Кто- то медленно шел к алтарю. Наконец остановился в нескольких шагах от Модеста, тяжело опустился на молитвенную скамеечку.
Опять наступила тишина, прерываемая только ровным дыханием двух: людей.
Они долго стояли молча, наконец Модест, не в состоянии побороть растущее нервное напряжение, повернул голову и взглянул на пришедшего.
Рядом с ним на коленях стоял старец в длинном светлом одеянии. Была ли это сутана или монашеская ряса, Мюнх сказать не мог.
— Во имя отца и сына и святого духа… — произнес старец по-латыни.
— Аминь! — докончил Модест, поднимаясь с коленей.
Старик тоже встал.
— Пройди сюда, к скамье, сын мой, — сказал он, указывая на стеллу. — Тут светлей.
Старец присел. Модест молча встал и лишь после того, как старец приглашающе кивнул головой, занял место рядом с ним.

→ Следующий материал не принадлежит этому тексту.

/-- **★★ THE (β16) PRODUCER WITH NODE N19′'s N16-LETTER BLOCK AND THE JUNCTION ROWS — N16 ROW READING-FREE.**  Module 59b §2
`exists_letters_n16HolderAtReading_loose_squeezeJunction_of_entry_reg910Slot` VERBATIM (hypotheses `hE`, `G hGm hG C hR`, `β ≤ 1`; letters `ℓ₃`, sup letter `c'`, enlarged
radius letter `B`; conjuncts: THE END's letter rows at `g := gradConst 4 ∘ c'` · the radius MATCH row · the two `B`-floor rows · node N19′'s ten-row letter block · **the N16
conjunct `N16HolderAt (ne3OfRecord₁₁ F {RR-1's constant layer of record read by ℓ₃ F with its data CUT at radius (ℓ₃ F).ε ∕ B F}) β` FOR EVERY FAMILY `F`** (59b: the same
sentence wrapped as «every CoPH reading pinned loose at `(ℓ₃, B)` satisfies `N16HolderAtReading · β`») · the loose leaf at `ρ F := (C F).B₃·((ℓ₃ F).ε ∕ B F)` · the six
junction scalar rows).  Proof = 59b's, the reading wrapper `n16HolderAtReading_of_pinnedLoose` dropped. [cite: Balaban1985Variational, Thm 1 (9)–(10) p.279] [folklore] -/
theorem exists_letters_n16HolderAt_looseLayer_squeezeJunction_of_entry_reg910Slot
    (hE : ∀ F : T4Family, ∃ B Bh c₁' : ℝ, 0 < B ∧ 0 < c₁' ∧ 16 * (B * c₁') ≤ 1 ∧
      ∀ k, 1 ≤ k → Thm4TorusAt F.L k (((ne3NperOfRecord₁₁ F 0 0 * F.L ^ k : ℕ) : ℤ)) (((F.L : ℝ) ^ k)⁻¹) c₁' (unitaryUnits (Matrix (Fin N) (Fin N) ℂ))
        (fun _ => True) (Restr129 F.L k (torusLam k))
        (fun (α₀ α₁ : ℝ) (U₀ U' : Site 4 → Fin 4 → (Matrix (Fin N) (Fin N) ℂ)ˣ) (u : Site 4 → (Matrix (Fin N) (Fin N) ℂ)ˣ) =>
          ∃ A : Site 4 → Fin 4 → Matrix (Fin N) (Fin N) ℂ,
            (∀ x μ, IsSelfAdjoint (A x μ)) ∧ (∀ (x : Site 4) (κ μ : Fin 4), A (x + (((ne3NperOfRecord₁₁ F 0 0 * F.L ^ k : ℕ) : ℤ)) • e κ) μ = A x μ) ∧
            mgauge U₀ u (cfgExp (((F.L : ℝ) ^ k)⁻¹) A) = U' ∧
            (∀ x μ, ‖A x μ‖ ≤ B * (α₀ + α₁)) ∧
            (∀ (μ : Fin 4) (x : Site 4) (κ : Fin 4), ‖covDerivFwd (((F.L : ℝ) ^ k)⁻¹) U₀ μ (fun z => A z κ) x‖ ≤ B * (α₀ + α₁)) ∧
            IsLandau138 F.L k (((F.L : ℝ) ^ k)⁻¹) Set.univ (torusLam k) U₀ A ∧
            (∀ (μ : Fin 4) (y : Site 4) (κ : Fin 4),
              ‖Ad (U₀ y μ) (covDerivFwd (((F.L : ℝ) ^ k)⁻¹) U₀ μ (fun z => A z κ) (y + e μ)) - covDerivFwd (((F.L : ℝ) ^ k)⁻¹) U₀ μ (fun z => A z κ) y‖
                ≤ Bh * (α₀ + α₁) * (((F.L : ℝ)⁻¹) ^ k) ^ β) ∧
            (∀ (x : Site 4) (κ : Fin 4), ‖covLap (((F.L : ℝ) ^ k)⁻¹) U₀ (fun z => A z κ) x‖ ≤ B * (α₀ + α₁))))
    {G : T4Family → (Site 4 → Fin 4 → (MatA N)ˣ) → Site 4 → ℕ → ℝ → ℝ → ℝ → Prop} (hGm : ∀ F, RadiiMono 4 (G F))
    (hG : ∀ (F : T4Family) (U : Site 4 → Fin 4 → (MatA N)ˣ) (x : Site 4) (K : ℕ) (α₀ α₁ α₂ : ℝ), 2 ≤ K → G F U x K α₀ α₁ α₂ →
      ∃ (u : Site 4 → (MatA N)ˣ) (a : Site 4 → Fin 4 → MatA N),
        (∀ z, u z ∈ unitaryUnits (MatA N)) ∧
        (∀ (y : Site 4) (τ : Fin 4), l1 (y - x) ≤ 2 → ((gaugeAct u U y τ : (MatA N)ˣ) : MatA N) = exp (a y τ)) ∧
        (∀ (y : Site 4) (τ : Fin 4), l1 (y - x) ≤ 2 → ‖a y τ‖ ≤ α₀) ∧
        (∀ (y : Site 4) (τ i : Fin 4), l1 (y - x) ≤ 1 → ‖fd i (fun z => a z τ) y‖ ≤ α₁) ∧
        (∀ (τ i l : Fin 4), ‖fd i (fd l (fun z => a z τ)) x‖ ≤ α₂))
    (C : T4Family → B11Thm1.Consts)
    (hR : ∀ (F : T4Family) (k : ℕ) (ε₁ : ℝ), 0 < ε₁ → ε₁ ≤ (C F).a₁ → ∀ (V U : Site 4 → Fin 4 → (MatA N)ˣ), V ∈ sfClass 4 F.L (ne3NperOfRecord₁₁ F 0 0) ε₁ 0 →
      IsMinimiser 4 (sfClass 4 F.L (ne3NperOfRecord₁₁ F 0 0) ((C F).B₃ * ε₁)) F.L (ne3NperOfRecord₁₁ F 0 0) (k + 1) V U →
        ∀ x : Site 4, Regularity (torusVP 4 F.L (ne3NperOfRecord₁₁ F 0 0) (G F) (k + 1)) (C F).B₃ (C F).B₄ ε₁ U (x, F.L ^ (k + 1) - 1 + F.L ^ (k + 1) + 2)) :
    ∃ (ℓ₃ : T4Family → NE3Letters₁₁) (B c' : T4Family → ℝ), N16LettersEnd N (fun F => gradConst 4 (c' F)) ℓ₃ ∧
      (∀ F : T4Family, 0 < B F ∧ (ℓ₃ F).ε / B F ≤ (ℓ₃ F).b) ∧
      (∀ F : T4Family, (C F).B₃ ≤ B F ∧ (2 : ℝ) ^ 78 * (F.L : ℝ) ^ 12 ≤ B F) ∧
      (∀ F : T4Family, (ℓ₃ F).g = gradConst 4 (c' F) ∧ 0 ≤ c' F ∧ 0 < c' F ∧ (ℓ₃ F).b ≤ c' F ∧
        (2 : ℝ) ^ 91 * (F.L : ℝ) ^ 17 * c' F ≤ 1 ∧ (2 : ℝ) ^ 76 * (F.L : ℝ) ^ 12 * c' F ≤ (ℓ₃ F).ε ∧
        16 * C0 4 * (ℓ₃ F).ε ≤ 3 ∧ 1024 * (4 + 1) * (4 + 4) * (F.L : ℝ) ^ 2 * (ℓ₃ F).ε ≤ 1 ∧
        (ℓ₃ F).ε / B F ≤ 1 / 4 ∧ 4 * ((ℓ₃ F).ε / B F) ≤ c' F) ∧
      (∀ F : T4Family, N16HolderAt (ne3OfRecord₁₁ F { ne3ConstLayerOfRecord₁₁ F N (ℓ₃ F) with
        dom := {V | V ∈ ne3DomOfRecord₁₁ F N 0 0 ∧ V ∈ sfClass 4 F.L (ne3NperOfRecord₁₁ F 0 0) ((ℓ₃ F).ε / B F) 0} }) β) ∧
      (∀ F : T4Family, LeafH3sup 4 F.L (ne3NperOfRecord₁₁ F 0 0) ((C F).B₃ * ((ℓ₃ F).ε / B F)) ((C F).B₃ * ((ℓ₃ F).ε / B F))
        (16937 * ((C F).B₃ * ((ℓ₃ F).ε / B F)))
        ({V | V ∈ ne3DomOfRecord₁₁ F N 0 0 ∧ V ∈ sfClass 4 F.L (ne3NperOfRecord₁₁ F 0 0) ((ℓ₃ F).ε / B F) 0} : Set (Site 4 → Fin 4 → (MatA N)ˣ))) ∧
      (∀ F : T4Family, 0 < (C F).B₃ * ((ℓ₃ F).ε / B F) ∧ (C F).B₃ * ((ℓ₃ F).ε / B F) ≤ (ℓ₃ F).ε ∧
        (C F).B₃ * ((ℓ₃ F).ε / B F) ≤ (ℓ₃ F).b ∧ 16937 * ((C F).B₃ * ((ℓ₃ F).ε / B F)) ≤ c' F ∧
        (C F).B₃ * ((ℓ₃ F).ε / B F) ≤ (C F).B₃ * (C F).a₁ ∧ (C F).B₃ * ((ℓ₃ F).ε / B F) ≤ 1 / 28) := by
  -- the letters of record at the loose object of radius `ε ∕ B₃`, from `hE` and the slot key, at the auxiliary coupling letter `1`, with the class-radius rows (module 50 §2)
  choose ℓ hℓ using fun F => exists_letters_inEndRegimeH_printSlotHolder_classRadius_of_entry_reg910Slot (N := N) F one_pos (hE F) (hGm F) (hG F) (C F) (hR F)
  have hε0 : ∀ F, 0 < (ℓ F).ε := fun F => (hℓ F).2.2.2.2.2.2.2.2.1.2.2.2.1
  have hL1 : ∀ F : T4Family, (1 : ℝ) ≤ F.L := fun F => by exact_mod_cast le_trans one_le_two (HistoryFlow.two_le_L F)
  have hL1n : ∀ F : T4Family, 1 ≤ F.L := fun F => le_trans one_le_two (HistoryFlow.two_le_L F)
  -- the squeezed sup letter per family (module 49) and the ENLARGED radius letter
  obtain ⟨c'f, hc'f⟩ : ∃ c'f : T4Family → ℝ, c'f = fun F => min ((ℓ F).ε / ((2 : ℝ) ^ 76 * (F.L : ℝ) ^ 12)) (1 / ((2 : ℝ) ^ 91 * (F.L : ℝ) ^ 17)) := ⟨_, rfl⟩
  have hs : ∀ F, 0 < c'f F ∧ (2 : ℝ) ^ 91 * (F.L : ℝ) ^ 17 * c'f F ≤ 1 ∧ (2 : ℝ) ^ 76 * (F.L : ℝ) ^ 12 * c'f F ≤ (ℓ F).ε ∧ c'f F ≤ (ℓ F).ε / 2 ∧
      512 * (4 + 1) * (4 + 4) * (F.L : ℝ) ^ 2 * c'f F ≤ 1 := fun F => by
    subst hc'f
    obtain ⟨h1, h2, h3, h4, h5', -⟩ := squeezeLetters_spec (hL1 F) (hε0 F) (C F).B₃_pos
    exact ⟨h1, h2, h3, h4, h5'⟩
  obtain ⟨Bf, hBf⟩ : ∃ Bf : T4Family → ℝ, Bf = fun F => max (max (C F).B₃ (4 * (ℓ F).ε / c'f F))
      (max (16937 * (C F).B₃ * (ℓ F).ε / c'f F) (max ((ℓ F).ε / (C F).a₁) (28 * (C F).B₃ * (ℓ F).ε))) := ⟨_, rfl⟩
  have hJ : ∀ F, (0 < Bf F ∧ (C F).B₃ ≤ Bf F ∧ (ℓ F).ε / Bf F ≤ c'f F ∧ (ℓ F).ε / Bf F ≤ 1 / 4 ∧ 4 * ((ℓ F).ε / Bf F) ≤ c'f F ∧
      (2 : ℝ) ^ 78 * (F.L : ℝ) ^ 12 ≤ Bf F) ∧
      (0 < (C F).B₃ * ((ℓ F).ε / Bf F) ∧ (C F).B₃ * ((ℓ F).ε / Bf F) ≤ (ℓ F).ε ∧ (C F).B₃ * ((ℓ F).ε / Bf F) ≤ c'f F ∧
        16937 * ((C F).B₃ * ((ℓ F).ε / Bf F)) ≤ c'f F ∧ (C F).B₃ * ((ℓ F).ε / Bf F) ≤ (C F).B₃ * (C F).a₁ ∧ (C F).B₃ * ((ℓ F).ε / Bf F) ≤ 1 / 28) := fun F => by
    subst hBf
    exact junctionRows_of_lowerBounds (hL1 F) (hε0 F) (C F).B₃_pos (C F).a₁_pos (hs F).1 (hs F).2.1 (hs F).2.2.1
      (le_max_of_le_left (le_max_left _ _)) (le_max_of_le_left (le_max_right _ _)) (le_max_of_le_right (le_max_left _ _))
      (le_max_of_le_right (le_max_of_le_right (le_max_left _ _))) (le_max_of_le_right (le_max_of_le_right (le_max_right _ _)))
  -- the loose leaf from the slot key at `ρ := B₃·(ε∕B)` (its data cut `ρ∕B₃` is the pinned loose radius `ε∕B`)
  have hleaf : ∀ F : T4Family, LeafH3sup 4 F.L (ne3NperOfRecord₁₁ F 0 0) ((C F).B₃ * ((ℓ F).ε / Bf F)) ((C F).B₃ * ((ℓ F).ε / Bf F))
      (16937 * ((C F).B₃ * ((ℓ F).ε / Bf F)))
      ({V | V ∈ ne3DomOfRecord₁₁ F N 0 0 ∧ V ∈ sfClass 4 F.L (ne3NperOfRecord₁₁ F 0 0) ((ℓ F).ε / Bf F) 0} : Set (Site 4 → Fin 4 → (MatA N)ˣ)) := fun F => by
    have hl := leafH3sup_loose_of_reg910Slot (hL1n F) (hGm F) (hG F) (C F) (hR F) (hJ F).2.1 (hJ F).2.2.2.2.2.1 (hJ F).2.2.2.2.2.2
      (ne3DomOfRecord₁₁ F N 0 0)
    rwa [mul_div_cancel_left₀ _ (C F).B₃_pos.ne'] at hl
  refine ⟨fun F => ⟨(ℓ F).ε, c'f F, gradConst 4 (c'f F), constOfRecordH N F.L (ne3NperOfRecord₁₁ F 0 0) (gradConst 4 (c'f F)), (ℓ F).Λ₁, (ℓ F).Λ₂'⟩, Bf, c'f,
    fun F => ⟨rfl, (hℓ F).2.1, rfl, (hs F).1, (hs F).2.2.2.2, (hℓ F).2.2.2.2.2.1, ?_⟩,
    fun F => ⟨(hJ F).1.1, (hJ F).1.2.2.1⟩, fun F => ⟨(hJ F).1.2.1, (hJ F).1.2.2.2.2.2⟩,
    fun F => ⟨rfl, (hs F).1.le, (hs F).1, le_rfl, (hs F).2.1, (hs F).2.2.1, (hℓ F).2.2.2.2.2.2.1, (hℓ F).2.2.2.2.2.2.2.1,
      (hJ F).1.2.2.2.1, (hJ F).1.2.2.2.2.1⟩,
    fun F => ?_, hleaf,
    fun F => ⟨(hJ F).2.1, (hJ F).2.2.1, (hJ F).2.2.2.1, (hJ F).2.2.2.2.1, (hJ F).2.2.2.2.2.1, (hJ F).2.2.2.2.2.2⟩⟩
  · -- THE END's regime at the re-lettered constant layer (module 49 §1 transport of module 50 §2's `InEndRegimeH`; the regime does not read the data)
    have hreg := inEndRegimeH_reletter F _ (ne3DomOfRecord₁₁ F N 0 0) (hℓ F).2.2.2.2.2.2.2.2.1 (gradConst_four_pos (hs F).1) (hs F).1.le (hs F).2.2.2.1 le_rfl
    exact hreg
  · -- the N16 conjunct: closer at radius `ε ∕ B₃` on the re-lettered loose object, then antitonicity down to radius `ε ∕ B`
    have hreg := inEndRegimeH_reletter F _ {V | V ∈ ne3DomOfRecord₁₁ F N 0 0 ∧ V ∈ sfClass 4 F.L (ne3NperOfRecord₁₁ F 0 0) ((ℓ F).ε / (C F).B₃) 0}
      (hℓ F).2.2.2.2.2.2.2.2.1 (gradConst_four_pos (hs F).1) (hs F).1.le (hs F).2.2.2.1 le_rfl
    have hH := n16HolderAt_of_inEndRegimeH_printSlotHolder hreg hβ1 (printSlotHolder_reletter F _ _ _ _ (hℓ F).2.2.2.2.2.2.2.2.2)
    have hres := n16HolderAt_anti_dom F (looseDom_anti F (hε0 F).le (C F).B₃_pos (hJ F).1.2.1) hH
    exact hres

— Ты хотел увидеть кардинала Перуччи?
— Это вы, Ваше преосвященство? — прошептал Мюнх, всматриваясь в лицо старца.
— Нет. Я не кардинал Перуччи. Он примет тебя завтра. Но скажи, сын мой, о чем ты хотел говорить с ним?
Модест беспокойно пошевелился.
— Я… — начал он и осекся. Потом вдруг его словно прорвало: — Я… я не знаю… Я вижу — и не понимаю… Я слышу — и ушам своим не смею верить… Все это… этот мир… Я не знаю… Может, я заблуждаюсь… Но ведь… Отец мой, я боюсь!
Он неожиданно умолк.
— Чего боишься ты, сын мой? Открой предо мной сердце, и, возможно, я смогу помочь тебе.
Старец серьезно и мягко смотрел на Модеста.
— Да, отец. Душа моя слаба и требует помощи.
— Мне говорили, что ты был на мессе.
— Был. Скажи мне, святой отец, ты, который наверняка близок к кардиналу, а может, даже лицезришь и Его Святейшество… Скажи мне: этот мир — мир божий? А церковь наша святая? Где границы власти ее. Ужели же здесь, в Риме?
— Видишь ли… — вздохнув, ответил старец, — многое изменилось… Ныне не то, что было прежде, когда ты видел мир молодыми очами. И задачи наши иные, хоть цели те же.
— Но ведь есть же пасторы! Есть епископы! Кардиналы! Отец святой!
— Да, но…
— Почему церковь не борется? Почему позволяет?
— Что позволяет, сын мой?
— Как это что, отец святой?! Ведь все не так! Где царство божие на Земле? Не дальше ли мы от него, чем дотоле?
— Не нам мерить путь, который предстоит пройти… Путь этот еще велик, но не так, сын мой, как тебе кажется. Скажу лишь: не все то, что в течение многих столетий привыкли мы считать признаком царства божьего, правильно понималось.
— Да, отче. Еретиков и богохульников тьма-тьмущая размножилась.
— Я не это имел в виду. Когда-то очень давно считали, что человек есть и вечно будет таким, каким создал его Творец. Но это не так. У человечества, как и у человека, есть свое детство, юность и зрелость… Пять веков назад человечество вступило в юность, сейчас переступает порог зрелости.
— Странно и непонятно говоришь ты, отец святой. Уж не хочешь ли ты сказать, что именно так должны исполниться заветы господа нашего, Иисуса Христа, о царстве божием? Этого не может быть!
— Еще не пришло время… Надо больше любить и больше понимать… Если сегодня мир не с церковью идет, а мимо нее, то только потому, что недостаточно сильна была воля любви нашей.
— Отец мой, разве может быть близок богу мир, который верит только в разум? Который не видит бога и не чтит его, как некогда завещал Спаситель? Ведь написано: «В ничто обращу мудрость мудрых, а разум разумных отвергну! Ибо мудрость мира сего глупостью у бога почитается».